Una volta quantificato l'ammontare complessivo del credito spettante l'esercente
potrà:
- detrarre l'ammontare del credito spettante dal proprio debito IVA del
mese (o del trimestre);
e/o
- compensare l'ammontare del credito spettante con le diverse somme che,
nel mese, lo stesso dovrà versare tramite il Mod. F 24. A tal fine,
il contribuente dovrà utilizzare il codice-tributo 6604
da riportare nella colonna "importi a credito compensati"
del Mod. F 24. Il periodo di riferimento da indicare sullo stesso
modello deve essere l'anno in cui si effettua la compensazione del credito.

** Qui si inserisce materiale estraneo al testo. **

/-! ## The cell inequality -/

/-- **THE VERTEX-QUADRATURE EXCESS IN CIRCUMRADIUS FORM** (`0 ⪯ W(y)`, pointwise majorant `q_{W(y)}(u) ≤ ω(y)|u|²`, `ω` continuous; P1 vertex
values `v_m − v_{m'} = Gᵀ(y_m − y_{m'})`; vertices within `|·|² ≤ ρ` of a centre `c`):
`Σ_m ∫_T λ_m·q_W(v_m) ≤ ∫_T q_W(ṽ) + (∫_T ω)·ρ·|G|²_F`.  NOT a proof of H12⋆, NOT summit progress. -/
theorem vertex_quadrature_excess_rad_p1RealCell {a h : ℝ} (ha : 0 < a) (hh : 0 < h) (i : (ℤ × ℤ × ℤ) × Fin 6)
    (W : (Fin 3 → ℝ) → Fin 3 → Fin 3 → ℝ) (hWc : ∀ k l, Continuous fun x => W x k l)
    (hW0 : ∀ y ∈ p1RealCell a h i, ∀ u : Fin 3 → ℝ, 0 ≤ p1Quad3 (W y) u) {ω : (Fin 3 → ℝ) → ℝ} (hωc : Continuous ω)
    (hω : ∀ y ∈ p1RealCell a h i, ∀ u : Fin 3 → ℝ, p1Quad3 (W y) u ≤ ω y * (u 0 ^ 2 + u 1 ^ 2 + u 2 ^ 2))
    (G : Fin 3 → Fin 3 → ℝ) (v : Fin 4 → Fin 3 → ℝ)
    (hv : ∀ m m' : Fin 4, ∀ k : Fin 3, v m k - v m' k =
      (hcpSite a h (i.1 + p1VertOff (p1Par i.1) i.2 m) 0 - hcpSite a h (i.1 + p1VertOff (p1Par i.1) i.2 m') 0) * G 0 k +
      (hcpSite a h (i.1 + p1VertOff (p1Par i.1) i.2 m) 1 - hcpSite a h (i.1 + p1VertOff (p1Par i.1) i.2 m') 1) * G 1 k +
      (hcpSite a h (i.1 + p1VertOff (p1Par i.1) i.2 m) 2 - hcpSite a h (i.1 + p1VertOff (p1Par i.1) i.2 m') 2) * G 2 k)
    {c : Fin 3 → ℝ} {ρ : ℝ} (hρ : ∀ m : Fin 4, fpSq (fun k => hcpSite a h (i.1 + p1VertOff (p1Par i.1) i.2 m) k - c k) ≤ ρ) :
    ∑ m, ∫ y in p1RealCell a h i, p1Lam a h i m y * p1Quad3 (W y) (v m) ≤
      (∫ y in p1RealCell a h i, p1Quad3 (W y) (fun k => ∑ m, p1Lam a h i m y * v m k)) +
        (∫ y in p1RealCell a h i, ω y) * (ρ * fpFrob G) := by
  have ha' := ha.ne'
  have hh' := hh.ne'
  have hK := isCompact_p1RealCell ha' hh' i
  have hmeas : MeasurableSet (p1RealCell a h i) := (isClosed_p1RealCell a h i).measurableSet
  have hcl : ∀ m, Continuous (p1Lam a h i m) := continuous_p1Lam a h i
  have hq : ∀ u : Fin 3 → ℝ, Continuous fun y => p1Quad3 (W y) u := fun u =>
    continuous_p1Quad3_of_continuous hWc (u := fun _ => u) fun k => continuous_const
  -- integrability
  have iA : ∀ m, IntegrableOn (fun y => p1Lam a h i m y * p1Quad3 (W y) (v m)) (p1RealCell a h i) volume := fun m =>
    ((hcl m).mul (hq _)).continuousOn.integrableOn_compact hK
  have iB : ∀ m m', IntegrableOn (fun y => p1Lam a h i m y * p1Lam a h i m' y * p1Quad3 (W y) (v m - v m')) (p1RealCell a h i) volume :=
    fun m m' => (((hcl m).mul (hcl m')).mul (hq _)).continuousOn.integrableOn_compact hK
  have iQ : IntegrableOn (fun y => p1Quad3 (W y) (fun k => ∑ m, p1Lam a h i m y * v m k)) (p1RealCell a h i) volume := by
    have : Continuous fun y => p1Quad3 (W y) (fun k => ∑ m, p1Lam a h i m y * v m k) := by
      refine continuous_p1Quad3_of_continuous hWc fun k => ?_
      simp only [Fin.sum_univ_four]
      fun_prop
    exact this.continuousOn.integrableOn_compact hK
  have iS : IntegrableOn (fun y => ∑ m, p1Lam a h i m y * p1Quad3 (W y) (v m)) (p1RealCell a h i) volume :=
    integrable_finsetSum _ fun m _ => iA m
  have iD : IntegrableOn (fun y => 1 / 2 * ∑ m, ∑ m', p1Lam a h i m y * p1Lam a h i m' y * p1Quad3 (W y) (v m - v m'))
      (p1RealCell a h i) volume :=
    (integrable_finsetSum _ fun m _ => integrable_finsetSum _ fun m' _ => iB m m').const_mul _
  have iω : IntegrableOn (fun y => ω y * (ρ * fpFrob G)) (p1RealCell a h i) volume :=
    (hωc.mul continuous_const).continuousOn.integrableOn_compact hK
  -- pointwise variance identity
  have hpt : ∀ y, (∑ m, p1Lam a h i m y * p1Quad3 (W y) (v m)) - p1Quad3 (W y) (fun k => ∑ m, p1Lam a h i m y * v m k) =
      1 / 2 * ∑ m, ∑ m', p1Lam a h i m y * p1Lam a h i m' y * p1Quad3 (W y) (v m - v m') :=
    fun y => p1_variance_identity (W y) (fun m => p1Lam a h i m y) (sum_p1Lam_eq_one a h i y) v
  -- pointwise domination of the defect
  have hdom : ∀ y ∈ p1RealCell a h i,
      1 / 2 * ∑ m, ∑ m', p1Lam a h i m y * p1Lam a h i m' y * p1Quad3 (W y) (v m - v m') ≤ ω y * (ρ * fpFrob G) := by
    intro y hy
    have h := p1_defect_pointwise_rad ha' hh' hy (W y) (hW0 y hy) (hω y hy) G v hv hρ
    linarith
  have hD : ∫ y in p1RealCell a h i, 1 / 2 * ∑ m, ∑ m', p1Lam a h i m y * p1Lam a h i m' y * p1Quad3 (W y) (v m - v m') ≤
      (∫ y in p1RealCell a h i, ω y) * (ρ * fpFrob G) := by
    refine (setIntegral_mono_on iD iω hmeas hdom).trans (le_of_eq ?_)
    rw [integral_mul_const]
  have hdiff : (∫ y in p1RealCell a h i, ∑ m, p1Lam a h i m y * p1Quad3 (W y) (v m)) -
      ∫ y in p1RealCell a h i, p1Quad3 (W y) (fun k => ∑ m, p1Lam a h i m y * v m k) =
      ∫ y in p1RealCell a h i, 1 / 2 * ∑ m, ∑ m', p1Lam a h i m y * p1Lam a h i m' y * p1Quad3 (W y) (v m - v m') := by
    rw [← integral_sub iS iQ]
    exact setIntegral_congr_fun hmeas fun y _ => hpt y
  rw [← integral_finsetSum _ fun m _ => iA m]
  linarith [hD, hdiff]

I crediti d'imposta potranno essere recuperati dai contribuenti quantomeno
nell'ambito del quinquiennio successivo.
Il credito d'imposta non concorre alla formazione del reddito imponibile
ai fini dell'IRPEF o dell'IRPEG.
Si suggerisce di annotare a quali film si riferisce il credito d'imposta
recuperato nel periodo, specificando i seguenti dati: titolo, nazionalità,
periodo programmazione, tipologia del credito d'imposta e relativa percentuale,
ammontare del credito.
Dalla
data di entrata in vigore del D.lgs.
Urbani del 22 gennaio 2004 n.28 (pubblicato sulla G.U.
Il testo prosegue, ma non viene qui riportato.